▶ [Aim of the exercise] When a line below contains the word "cell", copy that line.

▶ [Input records]

import Summits.Ventures.PackingBounds.ThreePointCert.K13d12LeafM1
import Summits.Ventures.PackingBounds.ThreePointCert.K13d12LeafM2
import Summits.Ventures.PackingBounds.ThreePointCert.K13d12LeafM3

/-!
# κ(13) ≤ 2080: decoded intermediate polynomials of the split check of (ii')

Framing: lottery ticket; floor = certified bounds/negative ranges. Venture `PackingBounds` (cell
`pub-packcert`), three-point SDP family, kissing column. Integer data / kernel checks of a feasible point of the
Bachoc–Vallentin semidefinite program (n = 13, s = 1/2, three-point matrix degree 12, two-point (Gegenbauer) part to
degree L = 24, Bachoc–Vallentin multiplier set = cell mode sym2; exact rational certificate `sdp-n13-d12-s1-2-sym2-a24-hyb7-j141808.json`
(sha256 528063ee29f2b8195aa2d3b83a1c90c94bfacd2fca6f8246cc4bdbc5cb9eaa66) of the sdp seat's hybrid pipeline, verified by the cell's two exact verifiers), converted by
`cert2lean_g9.py` (lp gen 9; S = 68) into the units of the kernel checker `ThreePointCert.Check` + `CheckSym2` with the
record degree field set to L = 24 (the checker's degree enters only the unit `W = 2^d·d!` and the side conditions, so a
(d, L) certificate is a `Cert3` of degree L); Gram factors offset-encoded for the Kronecker-packed chunk validation
`ThreePointCert.CheckKron`; split check of (ii') `ThreePointCert.CheckSym2Split`. Emitter `emitlean_g9s.py` (lp gen 9: coarse Gram factors `L′ ≈ L/2^k`,
expansions `4^k • zᵀ(L′L′ᵀ)z` lifted by `SoundNN.boxNonneg_smul`; layout of lp gen 8's K5d14 chain). Generated file: plain lists of integers / monomials.
-/

namespace Summit.Ventures.PackingBounds.ThreePointCert.K13d12

open Literature.Geometry.DiscreteGeometry Literature.Geometry.DiscreteGeometry.PolyCert PolyCert.SPoly

/-- `M = target − E₀ − [g_qE₁ + (g_qE₁)(v,u,t) + (g_qE₁)(t,v,u)]` of the split check of (ii') (decoded term list). -/
def polyM : SPoly := ofFlat polyMf0 ++ ofFlat polyMf1 ++ ofFlat polyMf2 ++ ofFlat polyMf3 ++ ofFlat polyMf4 ++ ofFlat polyMf5 ++ ofFlat polyMf6 ++ ofFlat polyMf7 ++ ofFlat polyMf8 ++ ofFlat polyMf9 ++ ofFlat polyMf10 ++ ofFlat polyMf11 ++ ofFlat polyMf12 ++ ofFlat polyMf13 ++ ofFlat polyMf14

/-- `M' = M − m₂E₂` of the split check of (ii') (decoded term list). -/
def polyMM : SPoly := ofFlat polyMMf0 ++ ofFlat polyMMf1 ++ ofFlat polyMMf2 ++ ofFlat polyMMf3 ++ ofFlat polyMMf4 ++ ofFlat polyMMf5 ++ ofFlat polyMMf6 ++ ofFlat polyMMf7 ++ ofFlat polyMMf8 ++ ofFlat polyMMf9 ++ ofFlat polyMMf10 ++ ofFlat polyMMf11 ++ ofFlat polyMMf12 ++ ofFlat polyMMf13 ++ ofFlat polyMMf14

end Summit.Ventures.PackingBounds.ThreePointCert.K13d12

▶ [Output of the exercise]
Framing: lottery ticket; floor = certified bounds/negative ranges. Venture `PackingBounds` (cell
degree L = 24, Bachoc–Vallentin multiplier set = cell mode sym2; exact rational certificate `sdp-n13-d12-s1-2-sym2-a24-hyb7-j141808.json`
(sha256 528063ee29f2b8195aa2d3b83a1c90c94bfacd2fca6f8246cc4bdbc5cb9eaa66) of the sdp seat's hybrid pipeline, verified by the cell's two exact verifiers), converted by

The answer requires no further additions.